▶ **EXERCISE DATA**:
##########

import Summits.QuantumFields.GaugeBoot.Rows.GLYZc2D3BindGen
import Summits.QuantumFields.GaugeBoot.Eqs.BindKitN
import HarnessLib

/-!
# Gauge-boot: CODED torus-binding lemma for the glyz-c2-rp-3D certificate replays (rows C32–C33, C51–C60)

Cell `pub-gaugeboot` (HOME `run/shared/lean/pub/pub-gaugeboot/`), seat lean1 (binding layer; FANOUT-PLAN A126 (2), A148 (2),
A155 (2)).

HONEST FRAMING (page 1 of every file of this cell): certified bounds on lattice expectations at STATED coupling,
gauge group, dimension and torus size; NOT a mass gap, NOT a continuum limit, NOT a string tension, NOT large `N`.
The venture is explicitly NOT Yang–Mills-summit-bearing (barriers `FixedCouplingUltralocality`,
`PerturbativeInvisibility`).

`GLYZc2D3BindGen.heq_of_rowsOK` compares lean3's sparse problem rows with lean2's rows as lists of (WORD, coefficient)
pairs; for the 346-row glyz-c2-rp-3D files (rows of up to 102 terms, 7 550 non-zeros) the kernel cost of that permutation
test on words is ≈ 400 s per β.  This module gives the same conclusion from a CODED check: lean2's rows are ℕ-coded
(`Eqs/BindKitN`: term `(code, num, den)`, word = `BindN.wdg 3 code`), and lean1's labels are digit codes too
(`GLYZc2D3.labelCode`, word = `GLYZc2D3.dw code`); the two decoders agree on all 1449 labels (`labelN_eq_wdg`, one kernel
check), so a row-by-row permutation test on (CODE, coefficient) pairs of naturals and rationals suffices
(`rowOKC`, `heq_of_rowsOKC`) — no word is decoded inside the per-row checks.  Columns of lean3's rows are strictly
increasing (`colsOK`, one pass), which gives distinctness and range.
-/

noncomputable section

open Literature.MathematicalPhysics.QuantumFieldTheory
open Summit.QuantumFields.GaugeBoot.Certificates Summit.QuantumFields.GaugeBoot.Certificates.Sparse

namespace Summit.QuantumFields.GaugeBoot

namespace GLYZc2D3

/-! ## The two digit-code decoders agree on the labels -/

set_option maxHeartbeats 0 in
/-- Kernel check, columns `v < 725`: lean1's label word is lean2's decoding of the same digit code. -/
theorem labelN_eq_wdg_0 : ∀ v < 725, labelN v = BindN.wdg 3 (labelCode v) := by
  decide +kernel

set_option maxHeartbeats 0 in
/-- Kernel check, columns `725 ≤ v < 1449`. -/
theorem labelN_eq_wdg_1 : ∀ v < 1449, 725 ≤ v → labelN v = BindN.wdg 3 (labelCode v) := by
  decide +kernel

/-- **The label words through lean2's decoder**: `labelN v = BindN.wdg 3 (labelCode v)` for every column `v < 1449`. -/
theorem labelN_eq_wdg (v : ℕ) (hv : v < 1449) : labelN v = BindN.wdg 3 (labelCode v) := by
  rcases Nat.lt_or_ge v 725 with h | h
  · exact labelN_eq_wdg_0 v h
  · exact labelN_eq_wdg_1 v hv h

/-! ## The coded per-row data check -/

/-- Column check of a sparse row in one pass: columns strictly increasing and `< 1449`. -/
def colsOK : List (ℕ × ℚ) → Bool
  | [] => true
  | [p] => decide (p.1 < 1449)
  | p :: q :: rest => decide (p.1 < q.1) && decide (p.1 < 1449) && colsOK (q :: rest)

/-- `colsOK` gives pairwise `<` of the columns (hence distinctness) and the range bound. -/
theorem colsOK_sound : ∀ l : List (ℕ × ℚ), colsOK l = true →
    (l.map Prod.fst).Pairwise (· < ·) ∧ ∀ p ∈ l, p.1 < 1449
  | [], _ => by simp
  | [p], h => by simpa [colsOK] using h
  | p :: q :: rest, h => by
    simp only [colsOK, Bool.and_eq_true, decide_eq_true_eq] at h
    obtain ⟨⟨hpq, hp⟩, hrest⟩ := h
    obtain ⟨hpw, hlt⟩ := colsOK_sound (q :: rest) hrest
    refine ⟨?_, ?_⟩
    · rw [List.map_cons, List.pairwise_cons]
      refine ⟨fun b hb => ?_, hpw⟩
      rw [List.map_cons, List.mem_cons] at hb
      rcases hb with hb | hb
      · rw [hb]; exact hpq
      · rw [List.map_cons, List.pairwise_cons] at hpw
        exact lt_trans hpq (hpw.1 b hb)
    · intro r hr
      rcases List.mem_cons.mp hr with hr | hr
      · rw [hr]; exact hp
      · exact hlt r hr

/-- A sparse problem row with its columns replaced by the label CODES: `[(labelCode v, c), …]`. -/
def rwCodes (r : List (ℕ × ℚ)) : List (ℕ × ℚ) := r.map fun p => (labelCode p.1, p.2)

/-- lean2's coded terms `(code, num, den)` as `(code, num / den)` pairs. -/
def tCodes (ts : List (ℕ × ℤ × ℕ)) : List (ℕ × ℚ) := ts.map fun t => (t.1, (t.2.1 : ℚ) / t.2.2)

/-- **The coded per-row data check**: right-hand side `0`, columns strictly increasing and `< 1449`, and the label-coded
sparse row is a permutation of lean2's coded row (pairs of a natural and a rational; no word decoding). -/
def rowOKC (rw : ℚ × List (ℕ × ℚ)) (ts : List (ℕ × ℤ × ℕ)) : Bool :=
  decide (rw.1 = 0) && colsOK rw.2 && decide ((rwCodes rw.2).Perm (tCodes ts))

/-- lean2's decoded row, as (word, coefficient) pairs, is the coded row read through `BindN.wdg 3`. -/
theorem ePairs_decW (ts : List (ℕ × ℤ × ℕ)) :
    ePairs (BindN.decW 3 ts) = (tCodes ts).map fun q => (BindN.wdg 3 q.1, q.2) := by
  simp [ePairs, BindN.decW, tCodes, List.map_map, Function.comp_def]

/-- The `c1` components of a decoded coded row vanish. -/
theorem decW_c1 (ts : List (ℕ × ℤ × ℕ)) : ∀ t ∈ BindN.decW 3 ts, t.2.2 = 0 := by
  intro t ht
  simp only [BindN.decW, List.mem_map] at ht
  obtain ⟨s, _, rfl⟩ := ht
  rfl

variable (β : ℝ) (L : ℕ) [NeZero L]

/-- **From the coded data check to lean3's `heq`**: if every sparse row `rows e` (`e < N`) passes `rowOKC` against a
coded row `crow e` whose decoding vanishes on the torus state (`rowSum β L (BindN.decW 3 (crow e)) = 0`, lean2's
`rowSum_row`), then `Σ_v (rows e)_v · y β L v = rhs_e`. -/
theorem heq_of_rowsOKC {N : ℕ} (rows : ℕ → ℚ × List (ℕ × ℚ)) (crow : ℕ → List (ℕ × ℤ × ℕ))
    (hok : ∀ e < N, rowOKC (rows e) (crow e) = true)
    (hE : ∀ e < N, rowSum β L (BindN.decW 3 (crow e)) = 0) (e : Fin N) :
    ∑ v : Fin 1449, (sget (rows e.val).2 v.val : ℝ) * y β L v = ((rows e.val).1 : ℝ) := by
  have hok' := hok e.val e.isLt
  simp only [rowOKC, Bool.and_eq_true, decide_eq_true_eq] at hok'
  obtain ⟨⟨hrhs, hcols⟩, hperm⟩ := hok'
  obtain ⟨hpw, hlt⟩ := colsOK_sound _ hcols
  have hnd : ((rows e.val).2.map Prod.fst).Nodup := hpw.imp fun h => Nat.ne_of_lt h
  rw [hrhs, Rat.cast_zero]
  have hy : ∀ v : Fin 1449, y β L v = Rung0D3.W β L (labelN v.val) := fun v => rfl
  simp only [hy]
  rw [GLYZc1D3.sum_sget_mul (fun k => Rung0D3.W β L (labelN k)) _ hnd fun p hp => hlt p hp]
  have hmap : ((rows e.val).2.map fun p => (p.2 : ℝ) * Rung0D3.W β L (labelN p.1)) =
      (rwCodes (rows e.val).2).map fun q => (q.2 : ℝ) * Rung0D3.W β L (BindN.wdg 3 q.1) := by
    rw [rwCodes, List.map_map]
    refine List.map_congr_left fun p hp => ?_
    simp only [Function.comp_apply]
    rw [labelN_eq_wdg p.1 (hlt p hp)]
  rw [hmap, (hperm.map _).sum_eq]
  have hmap2 : ((tCodes (crow e.val)).map fun q => (q.2 : ℝ) * Rung0D3.W β L (BindN.wdg 3 q.1)) =
      (ePairs (BindN.decW 3 (crow e.val))).map fun q => (q.2 : ℝ) * Rung0D3.W β L q.1 := by
    rw [ePairs_decW, List.map_map]; rfl
  rw [hmap2, sum_ePairs β L _ (decW_c1 _)]
  exact hE e.val e.isLt

/-- **The labels through lean2's decoder, `Fin`-indexed**: `label v = BindN.wdg 3 (labelCode v)` — the form in which the
per-β bindings `GLYZc2D3BindB<tag>` meet lean2's coded rows (`B<tag>.Ecode`, decoded by `BindN.decW 3`). -/
theorem label_eq_wdg (v : Fin 1449) : label v = BindN.wdg 3 (labelCode v.val) :=
  labelN_eq_wdg v.val v.isLt

end GLYZc2D3

end Summit.QuantumFields.GaugeBoot

end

##########

▶ **EXERCISE OBJECTIVE**:
Copy, character for character, the lines from the line that holds "labelN_eq_wdg v.val v.isLt" through the final line of the records above.

▶ **TASK RESPONSE**:
  labelN_eq_wdg v.val v.isLt

end GLYZc2D3

end Summit.QuantumFields.GaugeBoot

end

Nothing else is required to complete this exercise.